In [1]:
# ==============================================================================
# Cell 1: Import Libraries
# ==============================================================================
import wikipediaapi
import pandas as pd
import os
import time

print("Libraries imported successfully.")

Libraries imported successfully.


In [2]:
# ==============================================================================
# Cell 2: Configuration - SET YOUR TOPIC HERE
# ==============================================================================
# --- CONFIGURATION ---
# To analyze a different topic, change the variable below.
# Note: Use the exact title from the Wikipedia URL (e.g. 'Data_science').
SEED_TOPIC = 'Renaissance'

# --- CRAWL PARAMETERS ---
# DEPTH: How many layers to crawl.
#   - Depth 1: Just the links on the SEED_TOPIC page.
#   - Depth 2: The SEED_TOPIC, its links, AND all of their links.
CRAWL_DEPTH = 2

# LIMIT: To keep the crawl fast, we can limit how many pages we analyze at the first level.
# Set to None to crawl all links (can be very slow!).
# A limit of 100 is a good starting point.
PAGE_LIMIT = 100

# Define where the output file will be saved
OUTPUT_FOLDER = '../data'
FILE_NAME = f'{SEED_TOPIC}_edges_depth_{CRAWL_DEPTH}.csv'
OUTPUT_PATH = os.path.join(OUTPUT_FOLDER, FILE_NAME)

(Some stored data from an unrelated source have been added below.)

/-- **THE VALUE-CLASS LABEL UNDER `(0 1)`**: for `P` the matrix of the swap `(0 1)`,
`valueClassLabel σ ϖ x₀ x₁ m d (P·M) (D ∘ (0 1)) ↔ valueClassLabel σ ϖ x₁ x₀ m d M D` — `y ∈ P·M ↔ y ∘ (0 1) ∈ M` (★ `mem_mapGL_perm_iff`), and the binary norm form
`D₀x₀N(y₀) + D₁x₁N(y₁)` read at `(D ∘ (0 1), y)` is the form with `x₀ ↔ x₁` read at `(D, y ∘ (0 1))`; the reference set `valueSetMod σ ϖ m (xPlus σ ϖ d)` does not see the slots.
[cite: Rogawski1990, §4.9 Prop. 4.9.1 (b) p. 55] [cite: Kottwitz1986BaseChangeUnits, §1 pp. 240–241] -/
theorem valueClassLabel_mapGL_swap01_iff (σ : K →+* K) (ϖ x₀ x₁ : K) (m d : ℕ) (P : GL (Fin 3) K)
    (hP : (P : Matrix (Fin 3) (Fin 3) K) = (Equiv.swap (0 : Fin 3) 1).permMatrix K) (M : Submodule 𝒪[K] (Fin 3 → K)) (D : Fin 3 → K) :
    valueClassLabel σ ϖ x₀ x₁ m d (mapGL P M) (D ∘ ⇑(Equiv.swap (0 : Fin 3) 1)) ↔ valueClassLabel σ ϖ x₁ x₀ m d M D := by
  have hsymm : (Equiv.swap (0 : Fin 3) 1).symm = Equiv.swap (0 : Fin 3) 1 := Equiv.symm_swap _ _
  have hset : {v : K | ∃ y ∈ mapGL P M, Valued.v ((ϖ ^ m)⁻¹ * (v -
        ((D ∘ ⇑(Equiv.swap (0 : Fin 3) 1)) 0 * x₀ * (y 0 * σ (y 0)) + (D ∘ ⇑(Equiv.swap (0 : Fin 3) 1)) 1 * x₁ * (y 1 * σ (y 1))))) ≤ 1} =
      {v : K | ∃ y ∈ M, Valued.v ((ϖ ^ m)⁻¹ * (v - (D 0 * x₁ * (y 0 * σ (y 0)) + D 1 * x₀ * (y 1 * σ (y 1))))) ≤ 1} := by
    ext v
    simp only [Set.mem_setOf_eq]
    constructor
    · rintro ⟨y, hy, hv⟩
      refine ⟨y ∘ ⇑(Equiv.swap (0 : Fin 3) 1).symm, (mem_mapGL_perm_iff P hP M y).1 hy, ?_⟩
      have ey : y = (y ∘ ⇑(Equiv.swap (0 : Fin 3) 1).symm) ∘ ⇑(Equiv.swap (0 : Fin 3) 1) := by
        rw [Function.comp_assoc, Equiv.symm_comp_self, Function.comp_id]
      rw [← binaryNormForm_comp_swap01 σ x₀ x₁ D (y ∘ ⇑(Equiv.swap (0 : Fin 3) 1).symm), ← ey]
      exact hv
    · rintro ⟨y', hy', hv⟩
      refine ⟨y' ∘ ⇑(Equiv.swap (0 : Fin 3) 1), (mem_mapGL_perm_iff P hP M _).2 ?_, ?_⟩
      · rw [Function.comp_assoc, Equiv.self_comp_symm, Function.comp_id]
        exact hy'
      · rw [binaryNormForm_comp_swap01 σ x₀ x₁ D y']
        exact hv
  rw [valueClassLabel_iff, valueClassLabel_iff, hset]

/-- The functional form: `(fun M D ↦ valueClassLabel σ ϖ x₀ x₁ m d (P·M) (D ∘ (0 1))) = valueClassLabel σ ϖ x₁ x₀ m d` — the transported label of §2 at `π = (0 1)` IS the label of
record with its two slots exchanged. [cite: Rogawski1990, §4.9 Prop. 4.9.1 (b) p. 55] -/
theorem valueClassLabel_mapGL_swap01_eq (σ : K →+* K) (ϖ x₀ x₁ : K) (m d : ℕ) (P : GL (Fin 3) K)
    (hP : (P : Matrix (Fin 3) (Fin 3) K) = (Equiv.swap (0 : Fin 3) 1).permMatrix K) :
    (fun (M' : Submodule 𝒪[K] (Fin 3 → K)) (D : Fin 3 → K) => valueClassLabel σ ϖ x₀ x₁ m d (mapGL P M') (D ∘ ⇑(Equiv.swap (0 : Fin 3) 1))) =
      valueClassLabel σ ϖ x₁ x₀ m d := by
  funext M' D
  exact propext (valueClassLabel_mapGL_swap01_iff σ ϖ x₀ x₁ m d P hP M' D)

end Label

/-! ## §4  HEADS — the clean-shell-cut labelled-odd stratum sums under a coordinate permutation; the swap `(0 1)`; the element-datum adapter -/

section Heads

variable {K : Type} [Field K] [Valued K ℤᵐ⁰]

# Create the output folder if it doesn't exist
os.makedirs(OUTPUT_FOLDER, exist_ok=True)

print("Configuration set.")
print(f"Seed Topic: {SEED_TOPIC}")
print(f"Crawl Depth: {CRAWL_DEPTH}")
print(f"Page Limit (at depth 1): {PAGE_LIMIT}")
print(f"Output will be saved to: {OUTPUT_PATH}")

# Define the path to save our data file
OUTPUT_FOLDER = '../data'
FILE_NAME = f'{SEED_TOPIC}_edges.csv'
OUTPUT_PATH = os.path.join(OUTPUT_FOLDER, FILE_NAME)

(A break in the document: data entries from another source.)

/-- **Lemma 6 (i), CORE form** (the tree's proof of `bgstb2025_lemma6_i_of_lemma5_rh`, seat t5,
re-run verbatim with the inputs abstracted): from Lemma 5 (i) with constant `C₁` and Lemma 5 (iv)
in the shape `C₂ · E_G` at an arbitrary level `M'` and rate `R'`, for all large `T`,
`|∫_{2L−λ}^{2L+λ} F − 1| ≤ 100(|C₁| + |C₂|)(λ² + λ E_G(λ, L) + 1/(λ√log T))` (`0 < λ ≤ 1/4`, `L ∈ ℤ`).
Printed (i): "`∫_{2L−λ}^{2L+λ} F(β) dβ = 1 + O(λ²) + O(λ E_G(λ, L)) + O(1/(λ √log T))`".
[cite: BaluyotGoldstonSuriajayaTurnageButterbaugh2025, Lemma 6 (i) and §6] -/
theorem AH.lemma6_i_core {C₁ C₂ M' : ℝ} {R' : ℝ → ℝ} (hM' : 0 < M') (hR0 : ∀ T, 0 < R' T)
    (h₁ : ∀ᶠ T : ℝ in atTop, ∀ lam : ℝ, 0 < lam → lam ≤ 1 / 2 → ∀ α : ℝ,
      (|α| < lam →
        |AH.heathBrownG lam α T - (lam - |α|) / lam ^ 2| ≤
          C₁ * (lam + 1 / (lam * Real.sqrt (Real.log T)) + 1 / (lam ^ 2 * Real.log T))) ∧
      (lam ≤ |α| → |α| ≤ 1 - lam →
        abs (AH.heathBrownG lam α T - |α|) ≤
          C₁ * (1 / Real.sqrt (Real.log T) + 1 / (lam ^ 2 * Real.log T))))
    (h₂ : ∀ᶠ T : ℝ in atTop, ∀ lam : ℝ, 0 < lam → lam ≤ 1 / 2 → ∀ α : ℝ, ∀ L : ℤ,
      |AH.heathBrownG lam (α + 2 * L) T - AH.heathBrownG lam α T| ≤
        C₂ * AH.errG M' (R' T) T lam (|α| + 2 * |(L : ℝ)|)) :
    ∀ᶠ T : ℝ in atTop, ∀ lam : ℝ, 0 < lam → lam ≤ 1 / 4 → ∀ L : ℤ,
      |(∫ β in (2 * L - lam)..(2 * L + lam), montgomeryFormFactor β T) - 1| ≤
        100 * (|C₁| + |C₂|) *
          (lam ^ 2 + lam * AH.errG M' (R' T) T lam L + 1 / (lam * Real.sqrt (Real.log T))) := by
  filter_upwards [h₁, h₂, eventually_gt_atTop (1 : ℝ),
    Real.tendsto_log_atTop.eventually (eventually_ge_atTop (1 : ℝ))] with T hT₁ hT₂ hT1 hlogT
    lam hlam hlam4 L
  have hlog0 : 0 < Real.log T := by linarith
  have hsq1 : 1 ≤ Real.sqrt (Real.log T) := by
    rw [show (1 : ℝ) = Real.sqrt 1 by simp]
    exact Real.sqrt_le_sqrt hlogT
  have hsq0 : 0 < Real.sqrt (Real.log T) := by linarith
  have hsqle : Real.sqrt (Real.log T) ≤ Real.log T := by
    have h := Real.sq_sqrt hlog0.le
    nlinarith
  have hRT : 0 ≤ R' T := (hR0 T).le
  -- abbreviations
  set F : ℝ → ℝ := fun β ↦ montgomeryFormFactor β T with hF
  set H : ℝ → ℝ := fun μ ↦ μ ^ 2 * AH.heathBrownG μ (2 * L) T with hH
  set E : ℝ := AH.errG M' (R' T) T lam L with hE
  have hE0 : 0 ≤ E := by
    simp only [hE, AH.errG]
    positivity
  -- (a)+(b): `|H μ − μ| ≤ Δ(μ)` for `λ/2 ≤ μ ≤ 3λ/2`
  have hΔ : ∀ μ : ℝ, lam / 2 ≤ μ → μ ≤ 3 * lam / 2 →
      |H μ - μ| ≤ |C₁| * (μ ^ 3 + μ / Real.sqrt (Real.log T) + 1 / Real.log T) +
        |C₂| * μ ^ 2 * (4 * E) := by
    intro μ hμ1 hμ2
    have hμ0 : 0 < μ := by linarith
    have hμ12 : μ ≤ 1 / 2 := by linarith
    -- (a) Lemma 5 (i) at `α = 0`
    have ha := ((hT₁ μ hμ0 hμ12 0).1 (by simpa using hμ0))
    rw [abs_zero, sub_zero] at ha
    -- (b) Lemma 5 (iv) at `α = 0`
    have hb := hT₂ μ hμ0 hμ12 0 L
    rw [zero_add, abs_zero, zero_add] at hb
    -- `E_G(μ, 2|L|) ≤ 4 E`
    have hEμ : AH.errG M' (R' T) T μ (2 * |(L : ℝ)|) ≤ 4 * E := by
      simp only [hE, AH.errG]
      rw [abs_mul, abs_two, abs_abs]
      have h1 : 1 / (μ ^ 2 * M') ≤ 4 * (1 / (lam ^ 2 * M')) := by
        rw [div_le_iff₀ (by positivity), show 4 * (1 / (lam ^ 2 * M')) * (μ ^ 2 * M') =
          (2 * μ) ^ 2 / lam ^ 2 by field_simp; ring]
        rw [le_div_iff₀ (by positivity), one_mul]
        exact pow_le_pow_left₀ hlam.le (by linarith) 2
      have h2 : (2 * |(L : ℝ)| + 1) * M' ^ 2 * R' T ≤ 4 * ((|(L : ℝ)| + 1) * M' ^ 2 * R' T) := by
        have : 0 ≤ M' ^ 2 * R' T := by positivity
        nlinarith [abs_nonneg (L : ℝ)]
      have h3 : 1 / Real.log T ≤ 4 * (1 / Real.log T) := by
        have : 0 ≤ 1 / Real.log T := by positivity
        linarith
      linarith
    -- combine
    have hC₁ : C₁ * (μ + 1 / (μ * Real.sqrt (Real.log T)) + 1 / (μ ^ 2 * Real.log T)) ≤
        |C₁| * (μ + 1 / (μ * Real.sqrt (Real.log T)) + 1 / (μ ^ 2 * Real.log T)) :=
      mul_le_mul_of_nonneg_right (le_abs_self _) (by positivity)
    have hC₂ : C₂ * AH.errG M' (R' T) T μ (2 * |(L : ℝ)|) ≤ |C₂| * (4 * E) := by
      calc C₂ * AH.errG M' (R' T) T μ (2 * |(L : ℝ)|) ≤ |C₂| * AH.errG M' (R' T) T μ (2 * |(L : ℝ)|) :=
            mul_le_mul_of_nonneg_right (le_abs_self _) (by simp only [AH.errG]; positivity)
        _ ≤ |C₂| * (4 * E) := mul_le_mul_of_nonneg_left hEμ (abs_nonneg _)
    have hGa : |AH.heathBrownG μ 0 T - 1 / μ| ≤
        |C₁| * (μ + 1 / (μ * Real.sqrt (Real.log T)) + 1 / (μ ^ 2 * Real.log T)) := by
      have : μ / μ ^ 2 = 1 / μ := by field_simp
      rw [this] at ha
      exact ha.trans hC₁
    have hGb : |AH.heathBrownG μ (2 * L) T - AH.heathBrownG μ 0 T| ≤ |C₂| * (4 * E) :=
      hb.trans hC₂
    -- `H μ − μ = μ² (G_μ(2L) − G_μ(0)) + μ² (G_μ(0) − 1/μ)`
    have hsplit : H μ - μ = μ ^ 2 * (AH.heathBrownG μ (2 * L) T - AH.heathBrownG μ 0 T) +
        μ ^ 2 * (AH.heathBrownG μ 0 T - 1 / μ) := by
      simp only [hH]
      field_simp
      ring
    rw [hsplit]
    calc |μ ^ 2 * (AH.heathBrownG μ (2 * L) T - AH.heathBrownG μ 0 T) +
          μ ^ 2 * (AH.heathBrownG μ 0 T - 1 / μ)|
        ≤ μ ^ 2 * |AH.heathBrownG μ (2 * L) T - AH.heathBrownG μ 0 T| +
          μ ^ 2 * |AH.heathBrownG μ 0 T - 1 / μ| := by
          refine (abs_add_le _ _).trans ?_
          rw [abs_mul, abs_mul, abs_of_nonneg (sq_nonneg μ)]
      _ ≤ μ ^ 2 * (|C₂| * (4 * E)) +
          μ ^ 2 * (|C₁| * (μ + 1 / (μ * Real.sqrt (Real.log T)) + 1 / (μ ^ 2 * Real.log T))) := by
          gcongr
      _ = |C₁| * (μ ^ 3 + μ / Real.sqrt (Real.log T) + 1 / Real.log T) +
          |C₂| * μ ^ 2 * (4 * E) := by
          field_simp
          ring
  -- (c) each `Δ(μ)`, divided by `h = λ/2`, is within the target shape
  have hΔ' : ∀ μ : ℝ, lam / 2 ≤ μ → μ ≤ 3 * lam / 2 →
      2 / lam * |H μ - μ| ≤ 30 * (|C₁| + |C₂|) *
        (lam ^ 2 + lam * E + 1 / (lam * Real.sqrt (Real.log T))) := by
    intro μ hμ1 hμ2
    have hμ0 : 0 < μ := by linarith
    have h := hΔ μ hμ1 hμ2
    have hA : 0 ≤ |C₁| := abs_nonneg _
    have hB : 0 ≤ |C₂| := abs_nonneg _
    -- bound each term
    have t1 : 2 / lam * (|C₁| * μ ^ 3) ≤ |C₁| * (7 * lam ^ 2) := by
      have : μ ^ 3 ≤ (3 * lam / 2) ^ 3 := pow_le_pow_left₀ hμ0.le hμ2 3
      have e := mul_le_mul_of_nonneg_left this hA
      have e' := mul_nonneg hA (pow_nonneg hlam.le 3)
      rw [div_mul_eq_mul_div, div_le_iff₀ hlam]
      linarith
    have t2 : 2 / lam * (|C₁| * (μ / Real.sqrt (Real.log T))) ≤
        |C₁| * (3 * (1 / (lam * Real.sqrt (Real.log T)))) := by
      -- `2μ/λ ≤ 3` and `1 ≤ 1/(4λ)`
      have h3 : 2 / lam * μ ≤ 3 := by
        rw [div_mul_eq_mul_div, div_le_iff₀ hlam]; linarith
      have h4 : (3 : ℝ) / Real.sqrt (Real.log T) ≤ 3 * (1 / (lam * Real.sqrt (Real.log T))) := by
        rw [div_le_iff₀ hsq0]
        have : 1 / (lam * Real.sqrt (Real.log T)) * Real.sqrt (Real.log T) = 1 / lam := by
          field_simp
        rw [mul_assoc, this]
        have : (1 : ℝ) ≤ 1 / lam := by rw [le_div_iff₀ hlam]; linarith
        linarith
      calc 2 / lam * (|C₁| * (μ / Real.sqrt (Real.log T)))
          = |C₁| * ((2 / lam * μ) / Real.sqrt (Real.log T)) := by ring
        _ ≤ |C₁| * (3 / Real.sqrt (Real.log T)) := by gcongr
        _ ≤ |C₁| * (3 * (1 / (lam * Real.sqrt (Real.log T)))) := by gcongr
    have t3 : 2 / lam * (|C₁| * (1 / Real.log T)) ≤
        |C₁| * (2 * (1 / (lam * Real.sqrt (Real.log T)))) := by
      have : 1 / Real.log T ≤ 1 / Real.sqrt (Real.log T) :=
        one_div_le_one_div_of_le hsq0 hsqle
      calc 2 / lam * (|C₁| * (1 / Real.log T)) ≤ 2 / lam * (|C₁| * (1 / Real.sqrt (Real.log T))) := by
            gcongr
        _ = |C₁| * (2 * (1 / (lam * Real.sqrt (Real.log T)))) := by
            field_simp
    have t4 : 2 / lam * (|C₂| * μ ^ 2 * (4 * E)) ≤ |C₂| * (18 * (lam * E)) := by
      have : μ ^ 2 ≤ (3 * lam / 2) ^ 2 := pow_le_pow_left₀ hμ0.le hμ2 2
      have h' : 2 / lam * μ ^ 2 ≤ 9 / 2 * lam := by
        rw [div_mul_eq_mul_div, div_le_iff₀ hlam]; nlinarith
      calc 2 / lam * (|C₂| * μ ^ 2 * (4 * E)) = |C₂| * (4 * E) * (2 / lam * μ ^ 2) := by ring
        _ ≤ |C₂| * (4 * E) * (9 / 2 * lam) := by gcongr
        _ = |C₂| * (18 * (lam * E)) := by ring
    have hpos1 : 0 ≤ lam ^ 2 := sq_nonneg _
    have hpos2 : 0 ≤ lam * E := by positivity
    have hpos3 : 0 ≤ 1 / (lam * Real.sqrt (Real.log T)) := by positivity
    calc 2 / lam * |H μ - μ|
        ≤ 2 / lam * (|C₁| * (μ ^ 3 + μ / Real.sqrt (Real.log T) + 1 / Real.log T) +
            |C₂| * μ ^ 2 * (4 * E)) := by gcongr
      _ = 2 / lam * (|C₁| * μ ^ 3) + 2 / lam * (|C₁| * (μ / Real.sqrt (Real.log T))) +
            2 / lam * (|C₁| * (1 / Real.log T)) + 2 / lam * (|C₂| * μ ^ 2 * (4 * E)) := by ring
      _ ≤ |C₁| * (7 * lam ^ 2) + |C₁| * (3 * (1 / (lam * Real.sqrt (Real.log T)))) +
            |C₁| * (2 * (1 / (lam * Real.sqrt (Real.log T)))) + |C₂| * (18 * (lam * E)) := by
          linarith
      _ ≤ 30 * (|C₁| + |C₂|) * (lam ^ 2 + lam * E + 1 / (lam * Real.sqrt (Real.log T))) := by
          have e1 := mul_nonneg hA hpos1
          have e2 := mul_nonneg hA hpos2
          have e3 := mul_nonneg hA hpos3
          have e4 := mul_nonneg hB hpos1
          have e5 := mul_nonneg hB hpos2
          have e6 := mul_nonneg hB hpos3
          linarith
  -- (d) the differencing, at `h = λ/2`
  set I : ℝ := ∫ β in (-lam)..lam, montgomeryFormFactor (2 * L + β) T with hI
  have hup := AH.integral_window_add_le hT1 hlam (half_pos hlam) (2 * (L : ℝ))
  have hlow := AH.integral_window_sub_le hT1 (half_pos hlam) (by linarith : lam / 2 < lam)
    (2 * (L : ℝ))
  have hHlam : H lam = ∫ β in (-lam)..lam, (lam - |β|) * montgomeryFormFactor (2 * L + β) T := by
    simp only [hH]
    exact AH.sq_mul_heathBrownG hlam.ne' _ _
  have hHup : H (lam + lam / 2) =
      ∫ β in (-(lam + lam / 2))..(lam + lam / 2),
        (lam + lam / 2 - |β|) * montgomeryFormFactor (2 * L + β) T := by
    simp only [hH]
    exact AH.sq_mul_heathBrownG (by linarith) _ _
  have hHlow : H (lam - lam / 2) =
      ∫ β in (-(lam - lam / 2))..(lam - lam / 2),
        (lam - lam / 2 - |β|) * montgomeryFormFactor (2 * L + β) T := by
    simp only [hH]
    exact AH.sq_mul_heathBrownG (by linarith) _ _
  rw [← hHlam, ← hHup] at hup
  rw [← hHlam, ← hHlow] at hlow
  -- `hup : λ/2 · I + H λ ≤ H(3λ/2)`, `hlow : H λ − λ/2 · I ≤ H(λ/2)`
  have hΔ1 := hΔ' lam (by linarith) (by linarith)
  have hΔ2 := hΔ' (lam + lam / 2) (by linarith) (by linarith)
  have hΔ3 := hΔ' (lam - lam / 2) (by linarith) (by linarith)
  set A : ℝ := 30 * (|C₁| + |C₂|) * (lam ^ 2 + lam * E + 1 / (lam * Real.sqrt (Real.log T)))
    with hA
  -- from `|H μ − μ| ≤ (λ/2) A`:
  have hb1 : |H lam - lam| ≤ lam / 2 * A := by
    have := hΔ1; rw [div_mul_eq_mul_div, div_le_iff₀ hlam] at this; linarith
  have hb2 : |H (lam + lam / 2) - (lam + lam / 2)| ≤ lam / 2 * A := by
    have := hΔ2; rw [div_mul_eq_mul_div, div_le_iff₀ hlam] at this; linarith
  have hb3 : |H (lam - lam / 2) - (lam - lam / 2)| ≤ lam / 2 * A := by
    have := hΔ3; rw [div_mul_eq_mul_div, div_le_iff₀ hlam] at this; linarith
  have hI1 : I - 1 ≤ 2 * A := by
    -- `λ/2 · I ≤ H(3λ/2) − H λ ≤ λ/2 + λ A`
    have h1 := (abs_le.mp hb2).2
    have h2 := (abs_le.mp hb1).1
    have key : lam / 2 * I ≤ lam / 2 * (1 + 2 * A) := by linarith
    have := le_of_mul_le_mul_left key (half_pos hlam)
    linarith
  have hI2 : -(2 * A) ≤ I - 1 := by
    -- `λ/2 · I ≥ H λ − H(λ/2) ≥ λ/2 − λ A`
    have h1 := (abs_le.mp hb1).1
    have h2 := (abs_le.mp hb3).2
    have key : lam / 2 * (1 - 2 * A) ≤ lam / 2 * I := by linarith
    have := le_of_mul_le_mul_left key (half_pos hlam)
    linarith
  -- (e) rewrite the window integral and conclude
  have hIeq : (∫ β in (2 * L - lam)..(2 * L + lam), montgomeryFormFactor β T) = I := by
    rw [hI, intervalIntegral.integral_comp_add_left (fun β ↦ montgomeryFormFactor β T) (2 * (L : ℝ)),
      sub_eq_add_neg]
  rw [hIeq]
  have hfin : |I - 1| ≤ 2 * A := abs_le.mpr ⟨hI2, hI1⟩
  refine hfin.trans ?_
  rw [hA]
  have : 0 ≤ lam ^ 2 + lam * E + 1 / (lam * Real.sqrt (Real.log T)) := by positivity
  have e := mul_nonneg (add_nonneg (abs_nonneg C₁) (abs_nonneg C₂)) this
  linarith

# Create the data directory if it doesn't exist
os.makedirs(OUTPUT_FOLDER, exist_ok=True)


print(f"Seed Topic: {SEED_TOPIC}")
print(f"Data will be saved to: {OUTPUT_PATH}")

Configuration set.
Seed Topic: Renaissance
Crawl Depth: 2
Page Limit (at depth 1): 100
Output will be saved to: ../data/Renaissance_edges_depth_2.csv
Seed Topic: Renaissance
Data will be saved to: ../data/Renaissance_edges.csv


In [3]:
# ==============================================================================
# Cell 3: Initialize the Wikipedia API
# ==============================================================================
# Initialize the Wikipedia API with a custom user agent
# This is a good practice to identify your script to Wikipedia's servers.
wiki_api = wikipediaapi.Wikipedia(
    language='en',
    user_agent='MyNetworkAnalysisProject/1.0 (pathmohd123@gmail.com)'
)

print("\nWikipedia API client initialized.")


Wikipedia API client initialized.


In [4]:
# ==============================================================================
# Cell 4: Perform Deep Data Crawl
# ==============================================================================
print(f"\n--- Starting Deep Crawl for '{SEED_TOPIC}' ---")

# Use a set to store edges to avoid duplicates
edges = set()

# Fetch the starting page
seed_page = wiki_api.page(SEED_TOPIC)

if not seed_page.exists():
    print(f"Error: Seed page '{SEED_TOPIC}' does not exist.")
else:
    print(f"Fetching links from Level 0 page: {seed_page.title}")
    
    # Get the first level of links
    level_one_links = list(seed_page.links.values())
    
    # Apply the limit if it's set
    if PAGE_LIMIT is not None:
        print(f"Applying limit: processing first {PAGE_LIMIT} links out of {len(level_one_links)}.")
        level_one_links = level_one_links[:PAGE_LIMIT]

    # Process level one links (pages linked directly from the seed topic)
    for i, linked_page in enumerate(level_one_links):
        # Add the edge from the seed page to this linked page
        if linked_page.namespace == 0: # Ensure it's a standard article
            edges.add((seed_page.title, linked_page.title))
        
        # If depth is 2, go deeper and get links from this page
        if CRAWL_DEPTH >= 2:
            print(f"  [{i+1}/{len(level_one_links)}] Fetching links from Level 1 page: {linked_page.title}...")
            try:
                # Add a small delay to be polite to Wikipedia's servers
                time.sleep(0.01)
                
                # Get all links from the current linked_page
                level_two_links = linked_page.links
                for sub_link_title in level_two_links:
                    if level_two_links[sub_link_title].namespace == 0:
                         edges.add((linked_page.title, sub_link_title))
            except Exception as e:
                print(f"    Could not process page {linked_page.title}. Error: {e}")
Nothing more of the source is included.